Neutral Citation: [2010] IEHC 468


High Court Record Number: 2010 231 EXT

Date of Delivery: 12/14/2010

Court: High Court


Composition of Court:

Judgment by: Peart J.

Status of Judgment: Approved




Neutral Citation Number: [2010] IEHC 468

THE HIGH COURT
[2010 No. 231 Ext]




Between:

The Minister for Justice, Equality and Law Reform
Applicant
And

Noel McPhillips

Respondent

Judgment of Mr Justice Michael Peart delivered on the 14th day of December 2010:

The surrender of the respondent is sought by a judicial authority in Belgium on foot of a European arrest warrant which issued there on the 8th February 2008 in respect of 16 offences which are set forth in the warrant. This warrant was endorsed for execution here on the 2nd June 2010, and he was arrested on foot of same on the 18th June 2010 and brought before the High Court on the following day, 19th June 2010. He has been remanded on bail from time to time pending the determination of the present application for surrender.

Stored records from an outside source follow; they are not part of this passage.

import Summits.Ventures.LatticeQCDFlow.Exactness.Phi4MetropolisMagnetisationMomentCSD
import Summits.Ventures.LatticeQCDFlow.Exactness.FreeFieldHMCZeroMode
import HarnessLib

/-!
# The local arm on the free field: `τ_int,sweep(M) ≥ ξ²/m₂ − ½` — `z = 2` with the constant, for every even step law

HONEST FRAMING: exact (Metropolis-corrected) sampling algorithms for lattice gauge theory;
figures of merit are autocorrelation/cost numbers at stated couplings and volumes; no
continuum-physics claim.  (SCALAR calibration rung S0-A: not a gauge result.)

Venture `LatticeQCDFlow` (cell pub-lqcd), topic `Exactness`; FANOUT row 2 (`s0-phi4`, LOCAL arm: the
dynamical exponent `z` of the magnetisation).  NEW WORK of the cell, the companion of
`FreeFieldHMCMagnetisationCSD` (HMC arm, `τ_int,traj(M) ≥ ξ²/T² − ½`): gen-14's floor
`Phi4MetropolisMagnetisationMomentCSD.metropolisScan_tauInt_sweep_ge_magnetisation_of_moments`
(`τ_int,sweep(M) ≥ 2χ/m₂ − ½`, `λ > 0`) is re-run under COERCIVITY, so that the Gaussian free field
(`λ = 0`, `m² > 0`) is covered, and evaluated with the free-field susceptibility
`χ = Var(M)/V = 1/(2m²)` of `FreeFieldHMCZeroMode` (`free_totalField_sq`, `free_totalField_mean`).
Nothing is cited as a fact.  Printed counterparts, NAMED ONLY: the diffusive law `z = 2` of local
Metropolis / heat-bath dynamics on the Gaussian model (e.g. Sokal's 1989/1996 lectures), Caracciolo–
Pelissetto–Sokal 1994 (displacement floors).

Setting: `S = Σ_x [Σ_μ (φ(σ_μ x) − φ_x)² + m² φ_x²]` on `V = n + 1` sites (`J = shiftCoupling σ m²`,
`λ = 0`), the random-site-scan Metropolis operator `metroScan J 0 ρ` with an even step density `ρ`
(`∫ρ = 1`, all moments `∫(1+|u|)^j ρ < ∞`; second moment `m₂ = ∫ u² ρ`), a SWEEP = `V` proposals,
`M = Σ_x φ_x`, `g = M − ⟨M⟩`, `ρ_g(k) = ∫ g (Kᵏ g) e^{−S}/∫ g² e^{−S}`, `ξ² = 1/m²`.

## What is proved

* **`metropolisScan_tauInt_sweep_ge_magnetisation_of_coercive`** — the floor
  `τ_int,sweep(M) ≥ 2 Var(M)/(V m₂) − ½` for every coercive action `εΣφ² − K ≤ S` (any real `λ`,
  `J`), every even step law with moments, summable sweep-thinned autocorrelations with `ρ_g(V) < 1`
  (gen-14's proof verbatim, `λ > 0` replaced by coercivity).
* **`freeMetropolis_tauInt_sweep_ge_magnetisation`** — THE FREE FIELD: every `m² > 0`, every volume
  and shift structure, every such step law: `τ_int,sweep(M) ≥ 1/(m² m₂) − ½ = ξ²/m₂ − ½`;
  **`freeMetropolis_tauInt_sweep_ge_magnetisation_gaussian`** — Gaussian steps `N(0, v)`:
  `τ_int,sweep(M) ≥ ξ²/v − ½`; **`freeMetropolis_tauInt_sweep_ge_magnetisation_window`** — any
  step law supported in `[−δ, δ]` (the engine's window): `τ_int,sweep(M) ≥ ξ²/δ² − ½` (`m₂ ≤ δ²`).

Reading for S0-A (no numerics implied; free field, where `ξ = 1/m` exactly): the random-scan local arm
needs at least `ξ²/m₂` sweeps per independent magnetisation — `z_M ≥ 2` with the constant `1/m₂` — and
the Metropolis-corrected HMC arm at fixed trajectory length `T` needs at least `ξ²/T²` trajectories
(`FreeFieldHMCMagnetisationCSD`); in units of site updates (a sweep = `V`, a trajectory of `N` force
sweeps = `N·V`) the two floors read `ξ²/m₂` and `ξ²/(N δ²)`: per unit of work the magnetisation moves
in mean square by at most the squared step, for both arms.  NOT CLAIMED: `ρ_g(V) < 1` / summability for
any run (hypotheses); the ordered sweep; `λ > 0` (there `χ` is a measured column: gen-14's file).
-/

namespace Summit.Ventures.LatticeQCDFlow.Exactness

open Real MeasureTheory Filter Finset ProbabilityTheory
open Summit.Ventures.LatticeQCDFlow.Scoring

section Local

variable {n : ℕ}

/-- **THE LOCAL-ARM MAGNETISATION FLOOR, COERCIVE FORM**: `εΣφ² − K ≤ S` (`ε > 0`, any real `λ`,
`J`), `ρ ≥ 0` measurable even with `∫ρ = 1` and all moments, `g = M − ⟨M⟩` with summable
sweep-thinned autocorrelations and `ρ_g(n+1) < 1` ⇒ `τ_int,sweep(M) ≥ 2 Var(M)/((n+1) m₂) − ½`. -/
theorem metropolisScan_tauInt_sweep_ge_magnetisation_of_coercive {J : Fin (n + 1) → Fin (n + 1) → ℝ}
    {lam ε K : ℝ} (hε : 0 < ε)
    (hS : ∀ φ : Fin (n + 1) → ℝ, ε * ∑ w, φ w ^ 2 - K ≤ latticePhi4Action J lam φ)
    {ρ : ℝ → ℝ} (hρ0 : ∀ u, 0 ≤ ρ u) (hρm : Measurable ρ)
    (hρi : Integrable ρ) (hρ1 : ∫ u, ρ u = 1) (hρs : ∀ u, ρ (-u) = ρ u)
    (hρmom : ∀ j : ℕ, Integrable (fun u => (1 + |u|) ^ j * ρ u))
    (hs : Summable fun k => (∫ φ, ((∑ y, φ y) - gibbsExpect J lam (fun ψ => ∑ y, ψ y))
        * ((metroScan J lam ρ)^[(n + 1) * (k + 1)]
            (fun ψ => (∑ y, ψ y) - gibbsExpect J lam (fun ψ => ∑ y, ψ y))) φ * gibbsWeight J lam φ)
        / ∫ φ, ((∑ y, φ y) - gibbsExpect J lam (fun ψ => ∑ y, ψ y)) ^ 2 * gibbsWeight J lam φ)
    (hρV : (∫ φ, ((∑ y, φ y) - gibbsExpect J lam (fun ψ => ∑ y, ψ y))
        * ((metroScan J lam ρ)^[n + 1]
            (fun ψ => (∑ y, ψ y) - gibbsExpect J lam (fun ψ => ∑ y, ψ y))) φ * gibbsWeight J lam φ)
        / (∫ φ, ((∑ y, φ y) - gibbsExpect J lam (fun ψ => ∑ y, ψ y)) ^ 2 * gibbsWeight J lam φ)
        < 1) :
    2 * gibbsExpect J lam (fun φ => ((∑ y, φ y) - gibbsExpect J lam (fun ψ => ∑ y, ψ y)) ^ 2)
        / ((n + 1) * ∫ u, u ^ 2 * ρ u) - 1 / 2
      ≤ tauInt (fun k => (∫ φ, ((∑ y, φ y) - gibbsExpect J lam (fun ψ => ∑ y, ψ y))
        * ((metroScan J lam ρ)^[(n + 1) * k]
            (fun ψ => (∑ y, ψ y) - gibbsExpect J lam (fun ψ => ∑ y, ψ y))) φ * gibbsWeight J lam φ)
        / ∫ φ, ((∑ y, φ y) - gibbsExpect J lam (fun ψ => ∑ y, ψ y)) ^ 2 * gibbsWeight J lam φ) := by
  have hρ2 := integrable_sq_mul_of_moments hρ0 hρm hρmom
  set c := gibbsExpect J lam (fun ψ : Fin (n + 1) → ℝ => ∑ y, ψ y) with hc
  have hg : PolyObs (fun ψ : Fin (n + 1) → ℝ => (∑ y, ψ y) - c) := polyObs_magnetisation_sub c
  have hg2 : PolyObs (fun ψ : Fin (n + 1) → ℝ => ((∑ y, ψ y) - c) ^ 2) := polyObs_sq hg
  have hglip : ∀ (φ : Fin (n + 1) → ℝ) (x : Fin (n + 1)) (t' : ℝ),
      |((∑ y, Function.update φ x t' y) - c) - ((∑ y, φ y) - c)| ≤ |t' - φ x| := by
    intro φ x t'
    rw [show ((∑ y, Function.update φ x t' y) - c) - ((∑ y, φ y) - c) = t' - φ x by
      rw [← sum_update_sub_sum φ x t']; ring]
  have hΓ : ∀ φ, metroScan J lam ρ (fun ψ => (((∑ y, ψ y) - c) - ((∑ y, φ y) - c)) ^ 2) φ
      ≤ ∫ u, u ^ 2 * ρ u := fun φ => metroScan_sq_dev_le_moment J lam hρ0 hρ2 φ (hglip φ)
  have hfloor := RevOp.thinned_tauInt_ge_of_carre_le (μ := volume) (A := PolyObs)
    (K := metroScan J lam ρ) (w := gibbsWeight J lam)
    (fun φ => (gibbsWeight_pos J lam φ).le) (polyObs_const 1)
    (fun f h hf hh => polyObs_integrable_mul_mul_gibbsWeight hε hS hf hh)
    (fun f h c hf hh => polyObs_add_mul hf hh c)
    (fun f hf => polyObs_metroScan J lam hρ0 hρm hρmom hf)
    (fun f h c hf hh x => metroScan_add_mul_poly J lam hρ0 hρm hρmom hf hh c x)
    (fun f h hf hh => metroScan_reversible_poly hε hS hρ0 hρm hρi hρ1 hρs hρmom hf hh)
    (fun f hf => metroScan_contraction_poly hε hS hρ0 hρm hρi hρ1 hρs hρmom hf)
    (fun φ => metroScan_one J lam hρ1 φ) hg hg2 hΓ (show 0 < n + 1 by omega) hs hρV
  have e : ∀ P Z D : ℝ, 2 * (P / Z) / (((n : ℝ) + 1) * D) - 1 / 2
      = 2 * P / (((n + 1 : ℕ) : ℝ) * D * Z) - 1 / 2 := by
    intro P Z D
    push_cast
    rw [← mul_div_assoc, div_div, mul_comm Z]
  exact (e _ _ _).le.trans hfloor

end Local

/-! ## The free field -/

section Free

variable {n : ℕ} {ι : Type*} [Fintype ι]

The opening paragraph at the top of this warrant states that surrender is requested “for the purposes of executing a custodial sentence”. However, it is clear from the remainder of the warrant that this is not a case where the respondent has been convicted, let alone sentenced, and that in fact his surrender is sought so that he can be prosecuted in respect of these offences, though the respondent argues that in fact no decision has been made to prosecute him and that the purpose of seeking his surrender is so that he can be interrogated.

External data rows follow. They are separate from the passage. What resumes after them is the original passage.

/-!
# The Boas–Kac factorisation, Fourier side: `Σᵢ |ĝᵢ|² = |f̂|²` with `supp f ⊆ [0, L]`

**Theorem** (Boas–Kac 1945, Thm 1, in the form needed downstream; Kreĭn; Akhiezer's factorisation of
nonnegative entire functions of exponential type restricted to this case).  Let `g₁, …, g_m : ℝ → ℂ` be
continuous and vanish off `[0, L]`.  Then there is ONE function `f ∈ L²(ℝ)` vanishing off `[0, L]` with
`|𝓕 f(ξ)|² = Σᵢ |𝓕 gᵢ(ξ)|²` for every real `ξ` (`exists_memLp_norm_sq_fourier_eq_sum`).  Equivalently (by the
convolution theorem and Fourier uniqueness, `BoasKacSmooth.lean`) the sum of the autocorrelations
`gᵢ ⋆ g̃ᵢ` is the single autocorrelation `f ⋆ f̃`; in particular finite sums of autocorrelations of functions
supported in an interval of length `L` are again such autocorrelations (false in dimension `≥ 2`).

Proof (Boas–Kac): discretise at mesh `h = L/(N+1)`: the lattice step functions `Sᵢ` of the samples `gᵢ(kh)`
have `|𝓕 Sᵢ(ξ)|² = |c_h(ξ)|² |Pᵢ(z)|²` (`z = e^{-2πihξ}`, `Pᵢ` the sampling polynomial), the Fejér–Riesz theorem
(sum form) writes `Σᵢ Pᵢ P̄ᵢʳ = Q Q̄ʳ` for one polynomial `Q` of the same degree, and the lattice step function
`f_N` of `Q` then satisfies `|𝓕 f_N|² = Σᵢ |𝓕 Sᵢ|²` IDENTICALLY, `‖f_N‖₂² = Σᵢ ‖Sᵢ‖₂² ≤ B`, `supp f_N ⊆ [0, L+h]`.
As `N → ∞`, `𝓕 Sᵢ → 𝓕 gᵢ` pointwise (uniform continuity), and a weak cluster point `f` of `(f_N)` in `L²`
(Banach–Alaoglu) vanishes off `[0, L]` and has `𝓕 f(ξ)` a cluster value of `𝓕 f_N(ξ)` for each `ξ`, whence
`|𝓕 f(ξ)|² = lim |𝓕 f_N(ξ)|² = Σᵢ |𝓕 gᵢ(ξ)|²`.  No subsequence and no metrisability is needed: cluster values
of a convergent real sequence equal its limit.

Not here: the time-side statement and the smooth upgrade (`BoasKacSmooth.lean`), uniqueness of
`f` up to the usual symmetries, the positive-definite-function formulation. [cite: BoasKac1945, Thm 1]
-/

noncomputable section

open Polynomial Filter MeasureTheory Set FourierTransform
open _root_.Complex _root_.Real
open scoped ComplexConjugate ComplexOrder Topology

namespace Literature.Analysis.Fourier.BoasKac

open Literature.Analysis.Fourier.FejerRiesz Literature.Analysis.Fourier.LatticeStep

/-! ## Two facts on cluster values of sequences -/

/-- A cluster value of a convergent sequence (in a Hausdorff space) is its limit. [folklore] -/
theorem eq_of_mapClusterPt_of_tendsto {X : Type*} [TopologicalSpace X] [T2Space X] {u : ℕ → X} {a b : X}
    (hb : MapClusterPt b atTop u) (ha : Tendsto u atTop (𝓝 a)) : b = a :=
  t2_iff_nhds.mp ‹T2Space X› (ClusterPt.mono hb ha)

/-- A cluster value of an eventually constant sequence is that constant. [folklore] -/
theorem eq_of_mapClusterPt_of_eventuallyEq {X : Type*} [TopologicalSpace X] [T2Space X] {u : ℕ → X}
    {a b : X} (hb : MapClusterPt b atTop u) (ha : ∀ᶠ N in atTop, u N = a) : b = a :=
  eq_of_mapClusterPt_of_tendsto hb (tendsto_const_nhds.congr' (EventuallyEq.symm ha))

/-! ## Weak cluster points of bounded sequences in a Hilbert space -/

section Hilbert

variable {H : Type*} [NormedAddCommGroup H] [InnerProductSpace ℂ H] [CompleteSpace H]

Tony McGillicuddy BL for the applicant submits that a commonsense approach should be taken by ignoring what is obviously an error in preparing the warrant, especially where it is clear from the remainder of the warrant that it is for the purposes of prosecution. However, no clarification or correction of this error has been sought or provided on this application. As it happens, no issue was raised by the respondent in relation to this error in the heading of the warrant in the Points of Objection or Supplemental Points of Objection which have been filed in this case, except that there is a general point raised, as I will come to, that the warrant is lacking in detail as regards the respondent, and does not fulfil the requirements of section 11 of the Act of 2003, and that accordingly the respondent should not be surrendered on foot of it.

No issue arises as to the identity of the respondent, but I am satisfied in any event from the Affidavit of Garda Paul Fee that the person who he arrested on the 18th June 2010 and brought before the Court on the following day is the person in respect of whom this warrant has been issued.

Points of Objection:
A number of objections are raised by the respondent and in respect of which Michael Forde SC has made submissions. These can be summarised in the following way:

      1. The warrant does not adequately specify the domestic decision on foot of which the European arrest warrant has been issued.

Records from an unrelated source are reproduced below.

/-- item stmt-CriticalPhenomena-0636 · crux · rank 5 · open · by planner
why it might fail: No proof that U₄ ≢ 0 in d = 3: the double-current intersection probability at macroscopic separation must stay positive as δ → 0 (arXiv:1912.07973 eq. (3.11) is only the identity); RP long-range models on ℤ³ with α < 3/2 ARE Gaussian (Literature.Barriers.CriticalPhenomena.LongRangeTrivialityOnZ3).
sources: AizenmanDuminilCopinAnnals2021, arXiv:1912.07973, Aizenman1982, DuminilCopinICM2022, Literature.Barriers.CriticalPhenomena.LongRangeTrivialityOnZ3
Crux r4 (non-triviality in d=3): every non-degenerate pointwise scaling limit S of the renormalised
critical Ising correlators on Z^3 has connected four-point function U4 ≢ 0 on non-coincident
configurations. Intended tool: the random-current identity U4(x,y,z,t) =
−2⟨σxσy⟩⟨σzσt⟩·P^{xy,zt}[C_{n1+n2}(x) ∩ C_{n1+n2}(z) ≠ ∅] (Aizenman 1982; ADC2021 arXiv:1912.07973
eq. (3.11)): non-Gaussianity ⇔ the intersection probability of the two double-current clusters at
macroscopic separation does not vanish as δ → 0. Contrast: for d ≥ 4 every such limit IS Gaussian
(Literature.Probability.LatticeModels.highDim_triviality). Its negation refutes the conjunct
Ising3DConformalLimit itself. -/
@[route_item "route-CriticalPhenomena-PlanarCornerRotations", crux]
def IsingEuclidUpgradeR4NonGaussian : Prop :=
  ∀ (ρ : ℝ → ℝ) (S : Literature.Probability.LatticeModels.CorrFamily 3), (∀ δ ∈ Set.Ioc (0:ℝ) 1, 0 < ρ δ) → Literature.Probability.LatticeModels.HasPointwiseScalingLimit (Literature.Probability.LatticeModels.criticalCorr 3) ρ S → Literature.Probability.LatticeModels.IsNondegenerateTwoPoint S → Literature.Probability.LatticeModels.HasNontrivialU4 S

/-- item stmt-CriticalPhenomena-4632 · support · rank 6 · open · by planner
why it might fail: Likely KNOWN, but the T > T_c n-point full-plane case must be located/assembled: convergence + Euclidean invariance of massive scaling functions is printed for T < T_c (PalmerTracy1981, arXiv:1811.06636) and via OS axioms/SMJ tau functions (SchorOcarroll1982, Palmer 2007).
sources: SatoMiwaJimbo1980, WuEtAl1976, arXiv:1811.06636, Palmer2007, SchorOcarroll1982, PalmerTracy1981
[crux] (the planar input of the card, filed explicitly; the hypothesis of CornerTransfer verbatim)
for every m > 0, every ρ > 0 on (0,1] and every family T on ℝ²: if ρ(δ)^n ⟨σ_{[x₁/δ]} ⋯
σ_{[xₙ/δ]}⟩⁺_{β_c(2) − mδ, 0} → T n (x) as δ → 0⁺ locally uniformly on non-coincident configurations
(full-plane plus state of the square-lattice Ising model, massive high-temperature window), T = 0
off NonCoincident and T 2 > 0 off the diagonal, then T is invariant under every linear isometry of
ℝ² (the WMTB/Palmer–Tracy/SMJ scaling functions are Euclidean invariant; massive analogue of CHI Thm
1.2). [difficulty: M] -/
@[route_item "route-CriticalPhenomena-PlanarCornerRotations", crux]
def PlanarMassiveIsotropy : Prop :=
  ∀ m : ℝ, 0 < m → ∀ (ρ : ℝ → ℝ) (T : Literature.Probability.LatticeModels.CorrFamily 2), (∀ δ ∈ Set.Ioc (0:ℝ) 1, 0 < ρ δ) → (∀ n, TendstoLocallyUniformlyOn (fun (δ : ℝ) (x : Fin n → EuclideanSpace ℝ (Fin 2)) => ρ δ ^ n * Literature.Probability.LatticeModels.plusExpect 2 (Literature.Probability.LatticeModels.criticalBeta 2 - m * δ) 0 (Literature.Probability.LatticeModels.spinMonomial fun i => Literature.Probability.LatticeModels.latticeApprox δ (x i))) (T n) (nhdsWithin (0:ℝ) (Set.Ioi 0)) (Literature.Probability.LatticeModels.NonCoincident 2 n)) → (∀ n z, z ∉ Literature.Probability.LatticeModels.NonCoincident 2 n → T n z = 0) → Literature.Probability.LatticeModels.IsNondegenerateTwoPoint T → Literature.Probability.LatticeModels.IsRotationInvariant T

      2. The warrant does not disclose that a decision to prosecute the respondent has been made, and that it appears to indicate that his surrender is sought for the purpose of interrogation. In that regard, it is submitted that the presumption under section 21A of the Act of 2003 that a decision to prosecute has been made is rebutted by the contents of letters dated 26th May 2008 and 24th March 2010 from the issuing judicial authority.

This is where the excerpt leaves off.